What we did here was to first sample 10 random lines from the dataset (otherwise it would print 1309 numbers). Thereafter we extract the variable “fare” from the sample. R automatically prints the numbers. Note that unlike select that returns a data frame, pull returns just the numbers (a vector of numbers), not a data frame. You can see this from how it prints it. For many functions, such as mean, min, or range, the plain numbers is what we need, data frame will not work.

But just looking for numbers is only a good strategy if the dataset is small. It is hard to find e.g. maximum or minimum values in even the Titanic datast (1309 observations), not to speak of datasets with millions of rows. Instead, we may use the built-in functions to do some basic analysis. For instance, let’s find the largest number of passenger class, “pclass”:

titanic %>%
   pull(pclass) %>%
   max()

## [1] 3

Here we extracted the variable “pclass” (just as a numeric vector, not data frame), and used the function “max” that returns the maximum value. So the larges class (lowest class) is 3rd class.

Exercise 6.2 Find the uppermost class (smallest class number). Use function min.

Exercise 6.3 What is the average survival rate? Use variable “survived” and function mean.

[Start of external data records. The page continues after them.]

/-- **Iwaniec's remainder sum for the twin sequence is dominated by the Bombieri–Vinogradov sum**:
for `y ≤ Y`, `∑_{d < y, d ∣ P(z)} |r(d)| ≤ ∑_{d ≤ Y} |π(x; d, −2) − π(x)/φ(d)| + Y`
(`r(1) = 0`, `r(d) = 0` for even `d`, `|r(d)| ≤ |δ(x; d, −2)| + 1` for odd `d ≥ 3`; Nathanson p. 172).
[cite: Nathanson1996, §10.4 (proof of Thm 10.4)] -/
theorem iwaniecRemainderSum_twinSeq_le {x : ℕ} (hx : 2 ≤ x) (z : ℝ) {y Y : ℝ} (hyY : y ≤ Y)
    (hY : 0 ≤ Y) :
    ∑ d ∈ (Finset.range ⌈y⌉₊).filter (· ∣ primesProdBelow z),
        |(twinSeq x).remainder d ((x + 2 : ℕ) : ℝ)| ≤
      (∑ d ∈ Finset.Icc 1 ⌊Y⌋₊, |primeCountingDisc d (negTwoUnit d : ZMod d) x|) + Y := by
  have hsub : (Finset.range ⌈y⌉₊).filter (· ∣ primesProdBelow z) ⊆ Finset.Icc 1 ⌊Y⌋₊ := by
    intro d hd
    rw [Finset.mem_filter, Finset.mem_range] at hd
    rw [Finset.mem_Icc]
    refine ⟨Nat.pos_of_dvd_of_pos hd.2 (Nat.pos_of_ne_zero (primesProdBelow_ne_zero z)),
      Nat.le_floor ?_⟩
    have : (d : ℝ) < y := Nat.lt_ceil.mp hd.1
    linarith
  calc ∑ d ∈ (Finset.range ⌈y⌉₊).filter (· ∣ primesProdBelow z),
        |(twinSeq x).remainder d ((x + 2 : ℕ) : ℝ)|
      ≤ ∑ d ∈ (Finset.range ⌈y⌉₊).filter (· ∣ primesProdBelow z),
          (|primeCountingDisc d (negTwoUnit d : ZMod d) x| + 1) := by
        refine Finset.sum_le_sum fun d hd => ?_
        rcases Nat.even_or_odd d with hev | hodd
        · rw [remainder_twinSeq_of_even hev, abs_zero]
          positivity
        by_cases h1 : d = 1
        · subst h1
          rw [remainder_twinSeq_one hx, abs_zero]
          positivity
        · have hd3 : 3 ≤ d := by
            rcases hodd with ⟨k, rfl⟩
            omega
          exact abs_remainder_twinSeq_le hodd hd3
    _ ≤ ∑ d ∈ Finset.Icc 1 ⌊Y⌋₊, (|primeCountingDisc d (negTwoUnit d : ZMod d) x| + 1) :=
        Finset.sum_le_sum_of_subset_of_nonneg hsub fun d _ _ => by positivity
    _ = (∑ d ∈ Finset.Icc 1 ⌊Y⌋₊, |primeCountingDisc d (negTwoUnit d : ZMod d) x|) + ⌊Y⌋₊ := by
        rw [Finset.sum_add_distrib, Finset.sum_const, Nat.card_Icc, Nat.add_sub_cancel, nsmul_eq_mul,
          mul_one]
    _ ≤ _ := by gcongr; exact Nat.floor_le hY

/-- The linear-sieve function of the lower bound: for greatest `β`-sieve data `B = (F, f, β, A)` of
dimension `1`, `f(s) = 2e^γ log(s − 1)/s` for `2 ≤ s ≤ 4` (the tree's `lowerSieveFun_one_eq_holds`,
Jurkat–Richert; Nathanson Thm 9.8). [cite: Nathanson1996, Thm 9.8] -/
theorem greatestBetaSieveData_one_lower_eq {B : (ℝ → ℝ) × (ℝ → ℝ) × ℝ × ℝ}
    (hB : IsGreatestBetaSieveData 1 B) {s : ℝ} (h2 : 2 ≤ s) (h4 : s ≤ 4) :
    B.2.1 s = 2 * Real.exp Real.eulerMascheroniConstant * Real.log (s - 1) / s := by
  rw [hB.eqOn_iwaniecSieveFun.2.1 (show s ∈ Set.Ioi (0 : ℝ) from (by norm_num : (0 : ℝ) < 2).trans_le h2),
    ← lowerSieveFun_one]
  exact lowerSieveFun_one_eq_holds (s := s) (Set.mem_Icc.mpr ⟨h2, h4⟩)

/-! ### Assembly: the estimate (A), unconditionally -/

set_option maxHeartbeats 800000 in
/-- **The sieve estimate (A) in the twin form, PROVED** (`Literature.NumberTheory.Sieve.Chen.twin_sieveLower`,
the analogue for `𝒜(x) = {p + 2 : 2 < p ≤ x}` of Nathanson, *Additive Number Theory*, Theorem 10.4,
asserted for `{p + h}` by Chen, Sci. Sinica 16 (1973), p. 176): for every `ε > 0` and all large `x`,
`S(𝒜(x), x^{1/8}) ≥ (e^γ log 3/2 − ε)(x/log x) V(x^{1/8})`. Proof as printed (Nathanson pp. 171–172)
with the Jurkat–Richert lower bound supplied by Iwaniec's Theorem 1 for `κ = 1`
(`Iwaniec1980_thm1_lower_of_half_lt`, `f(s) = 2e^γ log(s−1)/s` on `[2, 4]`), the dimension hypothesis
`Ω(1, L)` by `hasIwaniecDimension_shiftedPrimesDensity_two`, the remainder by the Bombieri–Vinogradov
theorem (`BombieriVinogradovStatement_holds`, `π`-form, level `x^{1/2−δ}`), the size `|𝒜(x)| = π(x) − 1`
by the prime number theorem, and `V(x^{1/8}) ≫ 1/log x` (`twinMainTerm_ge`) to absorb the error terms;
parameters `z = x^{1/8}`, `y = x^{1/2−δ}`, `s = 4 − 8δ`, `δ = min(1/16, ε/(16e^γ))`.
[cite: Nathanson1996, Thm 10.4 (for the sequence {p+2}: ChenSciSinica1973, p. 176)] -/
theorem twin_sieveLower_holds : twin_sieveLower := by
  intro ε hε
  set G := Real.exp Real.eulerMascheroniConstant with hG
  have hG1 : 1 ≤ G := Real.one_le_exp (by linarith [Real.one_half_lt_eulerMascheroniConstant])
  have hlog3 : 1 < Real.log 3 := by
    rw [Real.lt_log_iff_exp_lt (by norm_num)]
    exact Real.exp_one_lt_d9.trans (by norm_num)
  set a := G * Real.log 3 / 2 with ha
  have ha0 : 0 < a := by positivity
  -- trivial case `ε ≥ a`
  rcases le_or_gt a ε with hεa | hεa
  · refine Eventually.of_forall fun x => ?_
    have h1 : (G * Real.log 3 / 2 - ε) * twinMainTerm x ≤ 0 :=
      mul_nonpos_of_nonpos_of_nonneg (by linarith) (twinMainTerm_nonneg x)
    exact h1.trans (Nat.cast_nonneg _)
  -- parameters
  set δ := min (1 / 16) (ε / (16 * G)) with hδ
  have hδ0 : 0 < δ := by positivity
  have hδ1 : δ ≤ 1 / 16 := min_le_left _ _
  have hδ2 : δ ≤ ε / (16 * G) := min_le_right _ _
  set η := ε / (16 * a) with hη
  have hη0 : 0 < η := by positivity
  set θ₁ := 1 / 2 - δ with hθ₁
  have hθ₁lt : θ₁ < 1 / 2 := by rw [hθ₁]; linarith
  have hθ₁0 : 0 < θ₁ := by rw [hθ₁]; linarith
  set L₀ := 54 * Real.exp (54 / Real.log 2) with hL₀
  -- Iwaniec's Theorem 1 for `κ = 1`
  obtain ⟨B, hB, hBC⟩ := Iwaniec1980_thm1_lower_of_half_lt (κ := 1) (by norm_num)
  obtain ⟨C₁, hC₁⟩ := hBC L₀
  -- Bombieri–Vinogradov
  obtain ⟨C, hC⟩ := eventually_sum_abs_primeCountingDisc_le BombieriVinogradovStatement_holds hθ₁lt
    (A := 4) (by norm_num)
  set c₀ := 16 * Real.exp (-7) with hc₀
  have hc₀0 : 0 < c₀ := by positivity
  -- eventualities
  have hE1 := eventually_primeCounting_bounds hη0
  have hE4 : ∀ᶠ x : ℕ in atTop, a ≤ ε / 6 * c₀ * x / Real.log x ^ 2 :=
    (tendsto_mul_natCast_div_log_sq_atTop (by positivity : 0 < ε / 6 * c₀)).eventually_ge_atTop a
  have hE5 : ∀ᶠ x : ℕ in atTop, 6 * max C 0 / (ε * c₀) + 1 ≤ Real.log x :=
    (Real.tendsto_log_atTop.comp tendsto_natCast_atTop_atTop).eventually_ge_atTop _
  have hE6 : ∀ᶠ x : ℕ in atTop, Real.log (x : ℝ) ^ 2 ≤ ε * c₀ / 6 * (x : ℝ) ^ (1 - θ₁) := by
    have hlo := (isLittleO_log_rpow_rpow_atTop 2 (show (0 : ℝ) < 1 - θ₁ by rw [hθ₁]; linarith)).def
      (show 0 < ε * c₀ / 6 by positivity)
    filter_upwards [tendsto_natCast_atTop_atTop.eventually hlo, eventually_ge_atTop 1] with x hx hx1
    have hx0 : (0 : ℝ) ≤ x := Nat.cast_nonneg x
    rw [Real.norm_of_nonneg (by positivity), Real.norm_of_nonneg (Real.rpow_nonneg hx0 _)] at hx
    have : Real.log (x : ℝ) ^ (2 : ℝ) = Real.log x ^ 2 := by
      rw [show (2 : ℝ) = ((2 : ℕ) : ℝ) by norm_num, Real.rpow_natCast]
    rwa [this] at hx
  -- Iwaniec's error term `C₁ (log y)^{-1/3} → 0`
  have hT : Tendsto (fun x : ℕ => max C₁ 0 * (θ₁ * Real.log (x : ℝ)) ^ (-(1 / 3 : ℝ))) atTop
      (𝓝 (max C₁ 0 * 0)) :=
    ((tendsto_rpow_neg_atTop (by norm_num : (0 : ℝ) < 1 / 3)).comp
      ((Real.tendsto_log_atTop.comp tendsto_natCast_atTop_atTop).const_mul_atTop hθ₁0)).const_mul _
  rw [mul_zero] at hT
  have hE7 : ∀ᶠ x : ℕ in atTop, max C₁ 0 * (θ₁ * Real.log (x : ℝ)) ^ (-(1 / 3 : ℝ)) ≤ ε / 16 :=
    hT.eventually (ge_mem_nhds (by positivity : (0 : ℝ) < ε / 16))
  filter_upwards [eventually_ge_atTop 6561, hE1, hC, hE4, hE5, hE6, hE7]
    with x hx hPNT hBVx hj1 hj5 hj6 hj7
  -- basic facts about `x`
  have hx2 : 2 ≤ x := by omega
  have hx1 : (1 : ℝ) < x := by exact_mod_cast (show 1 < x by omega)
  have hx0 : (0 : ℝ) < x := by linarith
  have hlog : 0 < Real.log x := Real.log_pos hx1
  have hlog1 : 1 ≤ Real.log x := by
    have : 0 ≤ 6 * max C 0 / (ε * c₀) := by positivity
    linarith
  -- the sieve parameters
  set z := (x : ℝ) ^ (1 / 8 : ℝ) with hz
  set y := (x : ℝ) ^ θ₁ with hy
  have hz2 : 2 ≤ z := by
    rw [hz, show (2 : ℝ) = ((2 : ℝ) ^ (8 : ℕ)) ^ (1 / 8 : ℝ) by
      rw [← Real.rpow_natCast, ← Real.rpow_mul (by norm_num)]; norm_num]
    exact Real.rpow_le_rpow (by norm_num) (by exact_mod_cast (show 256 ≤ x by omega)) (by norm_num)
  have hlogz : Real.log z = 1 / 8 * Real.log x := by rw [hz, Real.log_rpow hx0]
  have hlogy : Real.log y = θ₁ * Real.log x := by rw [hy, Real.log_rpow hx0]
  have hs : Real.log y / Real.log z = 4 - 8 * δ := by
    rw [hlogz, hlogy, hθ₁]; field_simp; ring
  have hzy : z ≤ y := by
    rw [hz, hy]
    exact Real.rpow_le_rpow_of_exponent_le hx1.le (by rw [hθ₁]; linarith)
  have hy0 : 0 ≤ y := Real.rpow_nonneg hx0.le _
  -- names for the quantities
  set V := sieveProduct 2 z with hV
  set P := (Nat.primeCounting x : ℝ) - 1 with hP
  set L := (x : ℝ) / Real.log x with hL
  set R := ∑ d ∈ (Finset.range ⌈y⌉₊).filter (· ∣ primesProdBelow z),
    |(twinSeq x).remainder d ((x + 2 : ℕ) : ℝ)| with hR
  set K := c₀ * x / Real.log x ^ 2 with hK
  have hVI : 0 ≤ V ∧ V ≤ 1 := sieveProduct_two_mem_Icc z
  have hP0 : 0 ≤ P := by
    have : 1 ≤ Nat.primeCounting x := by
      have := Nat.primesLE_card_eq_primeCounting x
      have h2 : 2 ∈ Nat.primesLE x := Nat.mem_primesLE.mpr ⟨hx2, Nat.prime_two⟩
      have := Finset.card_pos.mpr ⟨2, h2⟩
      omega
    rw [hP]
    have : (1 : ℝ) ≤ Nat.primeCounting x := by exact_mod_cast this
    linarith
  have hL0 : 0 ≤ L := by positivity
  have hmainTerm : twinMainTerm x = L * V := by rw [twinMainTerm, hL, hV, hz]
  have hKM : K ≤ L * V := by
    rw [← hmainTerm, hK, hc₀]
    exact twinMainTerm_ge hx
  -- Iwaniec's theorem applied to the twin sequence at height `x + 2`
  have hsz : (twinSeq x).size ((x + 2 : ℕ) : ℝ) = P := rfl
  have hI := hC₁ (twinSeq x) (hasIwaniecDimension_twinSeq x) ((x + 2 : ℕ) : ℝ) y z hz2 hzy
    (by rw [hsz]; exact hP0)
  rw [hsz, densityProduct_twinSeq_primesProdBelow, sifted_twinSeq_primesProdBelow, hs,
    greatestBetaSieveData_one_lower_eq hB (by linarith) (by linarith), ← hG, ← hV, ← hR] at hI
  change _ ≤ (roughCount (twinSieveSet x) (twinZ x) : ℝ) at hI
  -- (1) the coefficient: `f(s) - C₁ (log y)^{-1/3} ≥ a - ε/4`
  have hcoef := sieveLowerConst_ge hε hδ0 hδ1 hδ2 (εJ := 0) (by positivity)
  rw [← hG, ← ha, zero_mul, sub_zero] at hcoef
  have herrI : C₁ * Real.log y ^ (-(1 / 3 : ℝ)) ≤ ε / 16 := by
    rw [hlogy]
    have h0 : 0 ≤ (θ₁ * Real.log x) ^ (-(1 / 3 : ℝ)) := Real.rpow_nonneg (by positivity) _
    exact (mul_le_mul_of_nonneg_right (le_max_left C₁ 0) h0).trans hj7
  have hfE : a - ε / 4 ≤ 2 * G * Real.log (4 - 8 * δ - 1) / (4 - 8 * δ) - C₁ * Real.log y ^ (-(1 / 3 : ℝ)) := by
    linarith
  -- (2) the main term: `(a - ε/4) V P ≥ (a - 5ε/16) L V - a`
  have hPNT' : (1 - η) * L - 1 ≤ P := by rw [hP]; linarith [hPNT.1]
  have ha' : 0 ≤ a - ε / 4 := by linarith
  have hmain : (a - 5 * ε / 16) * (L * V) - a ≤ (a - ε / 4) * (V * P) := by
    have h1 : (a - ε / 4) * (V * ((1 - η) * L - 1)) ≤ (a - ε / 4) * (V * P) :=
      mul_le_mul_of_nonneg_left (mul_le_mul_of_nonneg_left hPNT' hVI.1) ha'
    have h2 : (a - ε / 4) * V ≤ a := by
      have h21 : (a - ε / 4) * V ≤ a * V := mul_le_mul_of_nonneg_right (by linarith) hVI.1
      have h22 : a * V ≤ a * 1 := mul_le_mul_of_nonneg_left hVI.2 ha0.le
      linarith
    have h3 : a * η = ε / 16 := by rw [hη]; field_simp
    have h4 : (a - ε / 4) * η * (L * V) ≤ ε / 16 * (L * V) := by
      refine mul_le_mul_of_nonneg_right ?_ (mul_nonneg hL0 hVI.1)
      have : (a - ε / 4) * η = ε / 16 - ε * η / 4 := by rw [← h3]; ring
      have : 0 ≤ ε * η := mul_nonneg hε.le hη0.le
      linarith
    have hLV : 0 ≤ L * V := mul_nonneg hL0 hVI.1
    linarith
  -- (3) the remainder
  have hRle : R ≤ C * x / Real.log x ^ 4 + y := by
    rw [hR]
    refine (iwaniecRemainderSum_twinSeq_le hx2 z le_rfl hy0).trans ?_
    have h2 := hBVx negTwoUnit
    rw [show (4 : ℝ) = ((4 : ℕ) : ℝ) by norm_num, Real.rpow_natCast] at h2
    exact add_le_add h2 le_rfl
  have hj5' : max C 0 * x / Real.log x ^ 4 ≤ ε / 6 * K := by
    have hM0 : 0 ≤ max C 0 := le_max_right _ _
    have hlog2 : 6 * max C 0 / (ε * c₀) ≤ Real.log x ^ 2 := by
      have h1 : 6 * max C 0 / (ε * c₀) ≤ Real.log x := by linarith
      have h2 : Real.log x ≤ Real.log x ^ 2 := by nlinarith
      exact h1.trans h2
    have hlog3 : 6 * max C 0 ≤ ε * c₀ * Real.log x ^ 2 := by
      rw [div_le_iff₀ (by positivity)] at hlog2
      linarith
    rw [hK, show max C 0 * (x : ℝ) / Real.log x ^ 4 =
        (max C 0 / Real.log x ^ 2) * (x / Real.log x ^ 2) by
          rw [div_mul_div_comm, show Real.log (x : ℝ) ^ 2 * Real.log x ^ 2 = Real.log x ^ 4 by ring],
      show ε / 6 * (c₀ * x / Real.log x ^ 2) = (ε * c₀ / 6) * (x / Real.log x ^ 2) by ring]
    refine mul_le_mul_of_nonneg_right ?_ (by positivity)
    rw [div_le_iff₀ (by positivity)]
    linarith
  have hj6' : y ≤ ε / 6 * K := by
    have hsplit : (x : ℝ) = (x : ℝ) ^ θ₁ * (x : ℝ) ^ (1 - θ₁) := by
      rw [← Real.rpow_add hx0]; norm_num
    rw [hy, hK, show ε / 6 * (c₀ * x / Real.log x ^ 2) = (ε * c₀ / 6 * x) / Real.log x ^ 2 by ring,
      le_div_iff₀ (by positivity)]
    calc (x : ℝ) ^ θ₁ * Real.log x ^ 2 ≤ (x : ℝ) ^ θ₁ * (ε * c₀ / 6 * (x : ℝ) ^ (1 - θ₁)) :=
          mul_le_mul_of_nonneg_left hj6 (Real.rpow_nonneg hx0.le _)
      _ = ε * c₀ / 6 * ((x : ℝ) ^ θ₁ * (x : ℝ) ^ (1 - θ₁)) := by ring
      _ = ε * c₀ / 6 * x := by rw [← hsplit]
  have hCle : C * x / Real.log x ^ 4 ≤ max C 0 * x / Real.log x ^ 4 := by
    have : 0 ≤ (x : ℝ) / Real.log x ^ 4 := by positivity
    rw [mul_div_assoc, mul_div_assoc]
    exact mul_le_mul_of_nonneg_right (le_max_left _ _) this
  have hj1' : a ≤ ε / 6 * K := by
    rw [hK, show ε / 6 * (c₀ * x / Real.log x ^ 2) = ε / 6 * c₀ * x / Real.log x ^ 2 by ring]
    exact hj1
  -- (4) combine
  have hVP0 : 0 ≤ V * P := mul_nonneg hVI.1 hP0
  have hstep : (a - ε / 4) * (V * P) - R ≤
      P * V * (2 * G * Real.log (4 - 8 * δ - 1) / (4 - 8 * δ) - C₁ * Real.log y ^ (-(1 / 3 : ℝ))) - R := by
    have := mul_le_mul_of_nonneg_right hfE hVP0
    nlinarith
  have hfinal : (a - ε) * (L * V) ≤ (a - ε / 4) * (V * P) - R := by
    have hεK : ε * K ≤ ε * (L * V) := mul_le_mul_of_nonneg_left hKM hε.le
    have hεLV : 0 ≤ ε * (L * V) := mul_nonneg hε.le (mul_nonneg hL0 hVI.1)
    have s1 : a + R ≤ ε / 2 * K := by linarith [hRle, hCle, hj5', hj6', hj1']
    have s2 : ε / 2 * K ≤ ε / 2 * (L * V) := by linarith [hεK]
    linarith [hmain, s1, s2]
  rw [hmainTerm]
  linarith [hI]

Exercise 6.4 Find the age of the oldest passenger (variable “age”). What do you find?

6.3 Missing values

A pervasive problem with almost all datasets are missing values. It means some information is missing, it is just not there. There is a variety of reasons why some information may be missing–either it was not collected (maybe it was just not available), maybe it is not applicable, maybe it was forgotten at data entry… But in all those cases we end up with a dataset that does not contain all the information we may think it contains.

Missing values may complicate the analysis in a number of ways. First, although data documentation may state that data contains certain information (variables), a closer look may reveal that most of the values are actually missing. This usually means we cannot easily use those variables for any meaningful analysis.

Second, there may be a hidden pattern (selectivity) in missingness. For instance, when we conduct an income survey, who are the people who are most likely not to reveal their income? Although anyone may refuse to reveal this bit of personal data, it is more often the case for those who experience irregular income (e.g. entrepreneurs and farmers). In certain months or years they may earn a lot, other time very little. The may simply be unable to answer the question about their yearly income. And when we want to compute some figures, for instance the average income, then we just do not know if the number we found is close to the actual one. We may miss a particularly low, or maybe a particularly high income earners.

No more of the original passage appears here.